import Mathlib
import Literature.Computability.AlgebraicComplexity.SchoenhageTau
import Literature.Computability.AlgebraicComplexity.BorderRankRestriction
import Literature.Computability.AlgebraicComplexity.StrassenMinimalBorderRank
import Literature.Computability.AlgebraicComplexity.BorderApolarityLimits
import Literature.Computability.AlgebraicComplexity.TensorApolarityForms
import Literature.Computability.AlgebraicComplexity.BorderApolarityWeak

/-!
# Weak border apolarity from the border rank: generic perturbation of a decomposition
# (Conner–Harper–Landsberg 2023, §2.3), and symmetric versus alternating arrays

Topic `Literature/Computability/AlgebraicComplexity`. Theorems only; second half of
`BorderApolarityWeak.lean`.

* `TensorApolarity.IsApproxDecomposition.perturb`, `TensorApolarity.det_pt_perturb_ne_zero` — an
  order-`h` approximate decomposition over `K[ε]` stays one when its `κ`- and `μ`-vectors are moved
  by `ε^M e_{x_ρ}`, `ε^M e_{y_ρ}` (`M > h`), and for `r` distinct pairs `(x_ρ, y_ρ)` and `M` beyond
  all degrees the `r × r` minors of the `(2,1,0)` and `(1,2,0)` point matrices at the columns
  `(x_ρ,x_ρ,y_ρ)`, `(x_ρ,y_ρ,y_ρ)` are `≡ ε^{3M} · 1` modulo lower degree, hence non-zero
  (`det_ne_zero_of_degree_lt`): "For all `(ijk)` with `i+j+k>1`, we may choose the curves such that
  `codim(I_{ijk}) = r`" (CHL §2.3), in the two bi-degrees used.
* `TensorApolarity.exists_subspace_of_algBorderRank_le` — **weak border apolarity in bi-degrees
  `(110)`, `(210)`, `(120)`**: if `bR(t) ≤ r` and `r ≤ |κ||μ|` (an injection `Fin r ↪ κ × μ`), some
  `F ⊆ t(C*)^⊥` has `dim F ≥ |κ||μ| − r`, `dim(F·A* + Alt) ≤ |κ|²|μ| − r`,
  `dim(F·B* + Alt) ≤ |κ||μ|² − r` (CHL §2.3 (i)–(iii) without the Borel-fixedness (iv)).
* `TensorApolarity.prodA_inf_altA_eq_bot`, `…prodB…` — products are symmetric arrays, so in
  characteristic `0` they meet the alternating arrays trivially (used to read the bounds above as
  `dim(F·A*) + dim Alt ≤ …`).

## References

* A. Conner, A. Harper, J. M. Landsberg, *New lower bounds for matrix multiplication and `det₃`*,
  Forum Math. Pi 11 (2023) e17, arXiv:1911.07981: §2.3. [ConnerHarperLandsberg2023]
* M. Bläser, *Fast Matrix Multiplication*, Theory of Computing Graduate Surveys 5 (2013), Def. 6.1. [Blaser2013]
-/

noncomputable section

open Polynomial Module
open scoped Polynomial BigOperators

namespace Literature.Computability.AlgebraicComplexity

namespace TensorApolarity

universe u

variable {K : Type u} [Field K]
variable {ι κ μ : Type} [Fintype ι] [Fintype κ] [Fintype μ] [DecidableEq ι] [DecidableEq κ]
  [DecidableEq μ]

/-! ## Generic perturbation of a decomposition -/

section Perturb

variable {r : ℕ}

omit [Fintype ι] [Fintype κ] [Fintype μ] [DecidableEq ι] in
/-- A perturbation of order `ε^M`, `M > h`, of an order-`h` approximate decomposition is again one.
[cite: ConnerHarperLandsberg2023, §2.3] -/
theorem IsApproxDecomposition.perturb {h : ℕ} {t : ι → κ → μ → K} {u : Fin r → ι → K[X]}
    {v : Fin r → κ → K[X]} {w : Fin r → μ → K[X]} (hd : IsApproxDecomposition h t u v w) {M : ℕ}
    (hM : h < M) (xs : Fin r → κ) (ys : Fin r → μ) :
    IsApproxDecomposition h t u (perturbV M xs v) (perturbW M ys w) := by
  intro a b c j hj
  have key : ∀ ρ, u ρ a * perturbV M xs v ρ b * perturbW M ys w ρ c =
      u ρ a * v ρ b * w ρ c + X ^ M * (u ρ a * ((Pi.single (xs ρ) (1 : K[X]) : κ → K[X]) b * w ρ c +
        v ρ b * (Pi.single (ys ρ) (1 : K[X]) : μ → K[X]) c +
        X ^ M * ((Pi.single (xs ρ) (1 : K[X]) : κ → K[X]) b *
          (Pi.single (ys ρ) (1 : K[X]) : μ → K[X]) c))) := by
    intro ρ
    rw [perturbV_apply, perturbW_apply]
    ring
  have hlt : ¬ M ≤ j := by omega
  simp only [key, Finset.sum_add_distrib, ← Finset.mul_sum, Polynomial.coeff_add,
    Polynomial.coeff_X_pow_mul', if_neg hlt, add_zero]
  exact hd a b c j hj

omit [Fintype ι] [DecidableEq ι] [Fintype κ] [Fintype μ] [DecidableEq κ] [DecidableEq μ] in
/-- A polynomial `p + X^M c`, `deg p < M`, `c ∈ {0,1}`, has degree `≤ M` and `M`-th coefficient
`c`. [folklore] -/
theorem natDegree_add_X_pow_mul_le {p : K[X]} {M : ℕ} (hp : p.natDegree < M) (c : K[X])
    (hc : c = 0 ∨ c = 1) :
    (p + X ^ M * c).natDegree ≤ M ∧ (p + X ^ M * c).coeff M = c.coeff 0 := by
  rcases hc with rfl | rfl
  · simp only [mul_zero, add_zero, coeff_zero]
    exact ⟨hp.le, Polynomial.coeff_eq_zero_of_natDegree_lt hp⟩
  · constructor
    · refine (Polynomial.natDegree_add_le _ _).trans (max_le hp.le ?_)
      simp
    · rw [Polynomial.coeff_add, Polynomial.coeff_eq_zero_of_natDegree_lt hp, mul_one,
        Polynomial.coeff_X_pow_self]
      simp

omit [Fintype ι] [DecidableEq ι] [Fintype κ] [Fintype μ] [DecidableEq κ] [DecidableEq μ] in
/-- Degree and top coefficient of a triple product of polynomials of degree `≤ M`. [folklore] -/
theorem coeff_mul_mul_of_natDegree_le {p q s : K[X]} {M : ℕ} (hp : p.natDegree ≤ M)
    (hq : q.natDegree ≤ M) (hs : s.natDegree ≤ M) :
    (p * q * s).natDegree ≤ 3 * M ∧ (p * q * s).coeff (3 * M) = p.coeff M * q.coeff M * s.coeff M := by
  have hpq : (p * q).natDegree ≤ M + M := Polynomial.natDegree_mul_le_of_le hp hq
  constructor
  · have := Polynomial.natDegree_mul_le_of_le hpq hs
    omega
  · have e : 3 * M = (M + M) + M := by ring
    rw [e, Polynomial.coeff_mul_add_eq_of_natDegree_le hpq hs,
      Polynomial.coeff_mul_add_eq_of_natDegree_le hp hq]

omit [Fintype ι] [DecidableEq ι] [Fintype κ] [Fintype μ] [DecidableEq κ] [DecidableEq μ] in
/-- A coordinate vector has entries `0` or `1`. [folklore] -/
theorem single_eq_zero_or_one {α : Type} [DecidableEq α] (x k : α) :
    (Pi.single x (1 : K[X]) : α → K[X]) k = 0 ∨ (Pi.single x (1 : K[X]) : α → K[X]) k = 1 := by
  by_cases hk : k = x
  · subst hk; simp
  · left; simp [hk]

omit [Fintype ι] [DecidableEq ι] [Fintype κ] [Fintype μ] [DecidableEq κ] [DecidableEq μ] in
/-- A polynomial of degree `≤ N` with vanishing `N`-th coefficient has degree `< N`. [folklore] -/
theorem degree_lt_of_natDegree_le_of_coeff_eq_zero {p : K[X]} {N : ℕ} (h1 : p.natDegree ≤ N)
    (h2 : p.coeff N = 0) : p.degree < (N : WithBot ℕ) := by
  rw [Polynomial.degree_lt_iff_coeff_zero]
  intro m hm
  rcases hm.lt_or_eq with h | h
  · exact Polynomial.coeff_eq_zero_of_natDegree_lt (h1.trans_lt h)
  · exact h ▸ h2

/-- **Generic perturbation.** Given `r` distinct index pairs `(x_ρ, y_ρ) ∈ κ × μ`, the perturbed
decomposition `v'_ρ = v_ρ + ε^M e_{x_ρ}`, `w'_ρ = w_ρ + ε^M e_{y_ρ}` (`M` beyond all degrees) has
non-vanishing `r × r` minors of its `(2,1,0)` and `(1,2,0)` point matrices at the columns
`(x_ρ, x_ρ, y_ρ)`, `(x_ρ, y_ρ, y_ρ)`: these minors are `≡ ε^{3M} · 1` modulo lower degree.
[cite: ConnerHarperLandsberg2023, §2.3] -/
theorem det_pt_perturb_ne_zero (v : Fin r → κ → K[X]) (w : Fin r → μ → K[X]) (e : Fin r ↪ κ × μ)
    {M : ℕ} (hM : degBound v w < M) :
    (Matrix.of fun ρ ρ' : Fin r => pt₂ (perturbV M (fun ρ => (e ρ).1) v)
        (perturbW M (fun ρ => (e ρ).2) w) ρ ((e ρ').1, ((e ρ').1, (e ρ').2))).det ≠ 0 ∧
    (Matrix.of fun ρ ρ' : Fin r => pt₃ (perturbV M (fun ρ => (e ρ).1) v)
        (perturbW M (fun ρ => (e ρ).2) w) ρ ((e ρ').1, ((e ρ').2, (e ρ').2))).det ≠ 0 := by
  set v' := perturbV M (fun ρ => (e ρ).1) v with hv'
  set w' := perturbW M (fun ρ => (e ρ).2) w with hw'
  -- degrees and top coefficients of the perturbed coordinates
  have hv : ∀ ρ k, (v' ρ k).natDegree ≤ M ∧
      (v' ρ k).coeff M = (Pi.single (e ρ).1 (1 : K) : κ → K) k := by
    intro ρ k
    rw [hv', perturbV_apply]
    have h := natDegree_add_X_pow_mul_le ((natDegree_v_le_degBound v w ρ k).trans_lt hM)
      ((Pi.single (e ρ).1 (1 : K[X]) : κ → K[X]) k) (single_eq_zero_or_one _ _)
    refine ⟨h.1, h.2.trans ?_⟩
    by_cases hk : k = (e ρ).1
    · subst hk; simp
    · simp [hk]
  have hw : ∀ ρ m, (w' ρ m).natDegree ≤ M ∧
      (w' ρ m).coeff M = (Pi.single (e ρ).2 (1 : K) : μ → K) m := by
    intro ρ m
    rw [hw', perturbW_apply]
    have h := natDegree_add_X_pow_mul_le ((natDegree_w_le_degBound v w ρ m).trans_lt hM)
      ((Pi.single (e ρ).2 (1 : K[X]) : μ → K[X]) m) (single_eq_zero_or_one _ _)
    refine ⟨h.1, h.2.trans ?_⟩
    by_cases hm : m = (e ρ).2
    · subst hm; simp
    · simp [hm]
  -- the top coefficient matrix is the identity
  have hone : ∀ ρ ρ' : Fin r,
      (Pi.single (e ρ).1 (1 : K) : κ → K) (e ρ').1 * (Pi.single (e ρ).1 (1 : K) : κ → K) (e ρ').1 *
        (Pi.single (e ρ).2 (1 : K) : μ → K) (e ρ').2 = (1 : Matrix (Fin r) (Fin r) K) ρ ρ' ∧
      (Pi.single (e ρ).1 (1 : K) : κ → K) (e ρ').1 * (Pi.single (e ρ).2 (1 : K) : μ → K) (e ρ').2 *
        (Pi.single (e ρ).2 (1 : K) : μ → K) (e ρ').2 = (1 : Matrix (Fin r) (Fin r) K) ρ ρ' := by
    intro ρ ρ'
    by_cases hρ : ρ = ρ'
    · subst hρ; simp
    · have hne : e ρ' ≠ e ρ := fun h => hρ (e.injective h).symm
      rw [Matrix.one_apply_ne hρ]
      by_cases h1 : (e ρ').1 = (e ρ).1
      · have h2 : (e ρ').2 ≠ (e ρ).2 := fun h2 => hne (Prod.ext h1 h2)
        simp [Pi.single_apply, h2]
      · simp [Pi.single_apply, h1]
  -- a matrix with entries of degree `≤ 3M` and top coefficients `δ` is `≡ ε^{3M}·1`
  have key : ∀ (Q : Matrix (Fin r) (Fin r) K[X]), (∀ ρ ρ', (Q ρ ρ').natDegree ≤ 3 * M) →
      (∀ ρ ρ', (Q ρ ρ').coeff (3 * M) = (1 : Matrix (Fin r) (Fin r) K) ρ ρ') → Q.det ≠ 0 := by
    intro Q hdeg hcoef
    refine det_ne_zero_of_degree_lt (3 * M) Q (fun i => ?_) (fun i j hij => ?_)
    · refine degree_lt_of_natDegree_le_of_coeff_eq_zero
        ((Polynomial.natDegree_sub_le _ _).trans (max_le (hdeg i i) (by simp))) ?_
      rw [Polynomial.coeff_sub, hcoef, Polynomial.coeff_X_pow_self, Matrix.one_apply_eq, sub_self]
    · refine degree_lt_of_natDegree_le_of_coeff_eq_zero (hdeg i j) ?_
      rw [hcoef, Matrix.one_apply_ne hij]
  constructor
  · refine key _ (fun ρ ρ' => ?_) (fun ρ ρ' => ?_)
    · exact (coeff_mul_mul_of_natDegree_le (hv ρ _).1 (hv ρ _).1 (hw ρ _).1).1
    · have hv2 : ∀ k, (v' ρ k).coeff M = (Pi.single (e ρ).1 (1 : K) : κ → K) k := fun k => (hv ρ k).2
      have hw2 : ∀ m, (w' ρ m).coeff M = (Pi.single (e ρ).2 (1 : K) : μ → K) m := fun m => (hw ρ m).2
      rw [Matrix.of_apply]
      simp only [pt₂]
      rw [(coeff_mul_mul_of_natDegree_le (hv ρ _).1 (hv ρ _).1 (hw ρ _).1).2, hv2, hw2]
      exact (hone ρ ρ').1
  · refine key _ (fun ρ ρ' => ?_) (fun ρ ρ' => ?_)
    · exact (coeff_mul_mul_of_natDegree_le (hv ρ _).1 (hw ρ _).1 (hw ρ _).1).1
    · have hv2 : ∀ k, (v' ρ k).coeff M = (Pi.single (e ρ).1 (1 : K) : κ → K) k := fun k => (hv ρ k).2
      have hw2 : ∀ m, (w' ρ m).coeff M = (Pi.single (e ρ).2 (1 : K) : μ → K) m := fun m => (hw ρ m).2
      rw [Matrix.of_apply]
      simp only [pt₃]
      rw [(coeff_mul_mul_of_natDegree_le (hv ρ _).1 (hw ρ _).1 (hw ρ _).1).2, hv2, hw2]
      exact (hone ρ ρ').2

end Perturb

/-! ## Weak border apolarity from the border rank -/

omit [DecidableEq ι] in
/-- **Weak border apolarity in bi-degrees `(110)`, `(210)`, `(120)`.** If `bR(t) ≤ r ≤ |κ|·|μ|`
(algebraic border rank over `K[ε]`), there is a subspace `F` of bilinear forms on `A × B` with
`F ⊆ t(C^*)^⊥`, `dim F ≥ |κ||μ| - r`, `dim(F·A^* + Alt) ≤ |κ|²|μ| - r` and
`dim(F·B^* + Alt) ≤ |κ||μ|² - r` — the necessary conditions (i)–(iii) of CHL 2023 §2.3 in these
bi-degrees, i.e. the input of the `(210)` and `(120)` tests of §3, without the Borel-fixedness (iv).
[cite: ConnerHarperLandsberg2023, §2.3 (i)–(iii), §3 (i)] -/
theorem exists_subspace_of_algBorderRank_le (t : ι → κ → μ → K) {r : ℕ}
    (hr : algBorderRank t ≤ r) (e : Fin r ↪ κ × μ) :
    ∃ F : Submodule K (κ × μ → K), F ≤ slicePerp t ∧
      Fintype.card κ * Fintype.card μ - r ≤ finrank K F ∧
      finrank K ↥(prodA F ⊔ altA K κ μ) ≤ Fintype.card κ * (Fintype.card κ * Fintype.card μ) - r ∧
      finrank K ↥(prodB F ⊔ altB K κ μ) ≤ Fintype.card κ * (Fintype.card μ * Fintype.card μ) - r := by
  classical
  -- an order-`h` approximate decomposition with exactly `r` triads
  obtain ⟨h, hh⟩ := exists_algBorderRank_eq_approxRank t
  have hhr : approxRank h t ≤ r := hh ▸ hr
  obtain ⟨u, v, w, hd⟩ := exists_isApproxDecomposition_of_approxRank_le hhr
  -- perturb it generically
  set M := max h (degBound v w) + 1 with hMdef
  have hM₁ : h < M := by omega
  have hM₂ : degBound v w < M := by omega
  have hd' := IsApproxDecomposition.perturb hd hM₁ (fun ρ => (e ρ).1) (fun ρ => (e ρ).2)
  obtain ⟨h₂, h₃⟩ := det_pt_perturb_ne_zero v w e hM₂
  exact weak_apolarity_of_decomposition hd' _ h₂ _ h₃


/-! ## Symmetric products meet the alternating arrays trivially -/

omit [Fintype ι] [DecidableEq ι] [Fintype κ] [Fintype μ] [DecidableEq μ] in
/-- `F·A* ∩ Alt = 0` in characteristic `0` (products are symmetric arrays). [folklore] -/
theorem prodA_inf_altA_eq_bot [CharZero K] (F : Submodule K (κ × μ → K)) :
    prodA F ⊓ altA K κ μ = ⊥ := by
  -- the symmetric arrays
  let W : Submodule K (κ × (κ × μ) → K) :=
    { carrier := {g | ∀ k k' m, g (k, (k', m)) = g (k', (k, m))}
      add_mem' := fun hg hg' k k' m => by simp [hg k k' m, hg' k k' m]
      zero_mem' := fun _ _ _ => rfl
      smul_mem' := fun c g hg k k' m => by simp [hg k k' m] }
  have hW : prodA F ≤ W := by
    refine prodA_le_iff.2 fun f _ x k k' m => ?_
    simp only [mulA_apply]
    ring
  rw [eq_bot_iff]
  rintro g ⟨hg, hga⟩
  rw [Submodule.mem_bot]
  funext ⟨k, k', m⟩
  have h1 := hW hg k k' m
  have h2 := hga.1 k k' m
  rw [h1] at h2
  have : g (k', (k, m)) = 0 := self_eq_neg.1 h2
  rw [Pi.zero_apply, h1, this]

omit [Fintype ι] [DecidableEq ι] [Fintype κ] [Fintype μ] [DecidableEq κ] in
/-- `F·B* ∩ Alt = 0` in characteristic `0`. [folklore] -/
theorem prodB_inf_altB_eq_bot [CharZero K] (F : Submodule K (κ × μ → K)) :
    prodB F ⊓ altB K κ μ = ⊥ := by
  let W : Submodule K (κ × (μ × μ) → K) :=
    { carrier := {g | ∀ k m m', g (k, (m, m')) = g (k, (m', m))}
      add_mem' := fun hg hg' k m m' => by simp [hg k m m', hg' k m m']
      zero_mem' := fun _ _ _ => rfl
      smul_mem' := fun c g hg k m m' => by simp [hg k m m'] }
  have hW : prodB F ≤ W := by
    refine prodB_le_iff.2 fun f _ y k m m' => ?_
    simp only [mulB_apply]
    ring
  rw [eq_bot_iff]
  rintro g ⟨hg, hga⟩
  rw [Submodule.mem_bot]
  funext ⟨k, m, m'⟩
  have h1 := hW hg k m m'
  have h2 := hga.1 k m m'
  rw [h1] at h2
  have : g (k, (m', m)) = 0 := self_eq_neg.1 h2
  rw [Pi.zero_apply, h1, this]

end TensorApolarity

end Literature.Computability.AlgebraicComplexity

end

- - - -

• _About this exercise_
If a line comes after the one containing "degree, hence non-zero", leave it out; set down every line of the data before it, and that line itself, exactly.

• _Result_
import Mathlib
import Literature.Computability.AlgebraicComplexity.SchoenhageTau
import Literature.Computability.AlgebraicComplexity.BorderRankRestriction
import Literature.Computability.AlgebraicComplexity.StrassenMinimalBorderRank
import Literature.Computability.AlgebraicComplexity.BorderApolarityLimits
import Literature.Computability.AlgebraicComplexity.TensorApolarityForms
import Literature.Computability.AlgebraicComplexity.BorderApolarityWeak

/-!
# Weak border apolarity from the border rank: generic perturbation of a decomposition
# (Conner–Harper–Landsberg 2023, §2.3), and symmetric versus alternating arrays

Topic `Literature/Computability/AlgebraicComplexity`. Theorems only; second half of
`BorderApolarityWeak.lean`.

* `TensorApolarity.IsApproxDecomposition.perturb`, `TensorApolarity.det_pt_perturb_ne_zero` — an
  order-`h` approximate decomposition over `K[ε]` stays one when its `κ`- and `μ`-vectors are moved
  by `ε^M e_{x_ρ}`, `ε^M e_{y_ρ}` (`M > h`), and for `r` distinct pairs `(x_ρ, y_ρ)` and `M` beyond
  all degrees the `r × r` minors of the `(2,1,0)` and `(1,2,0)` point matrices at the columns
  `(x_ρ,x_ρ,y_ρ)`, `(x_ρ,y_ρ,y_ρ)` are `≡ ε^{3M} · 1` modulo lower degree, hence non-zero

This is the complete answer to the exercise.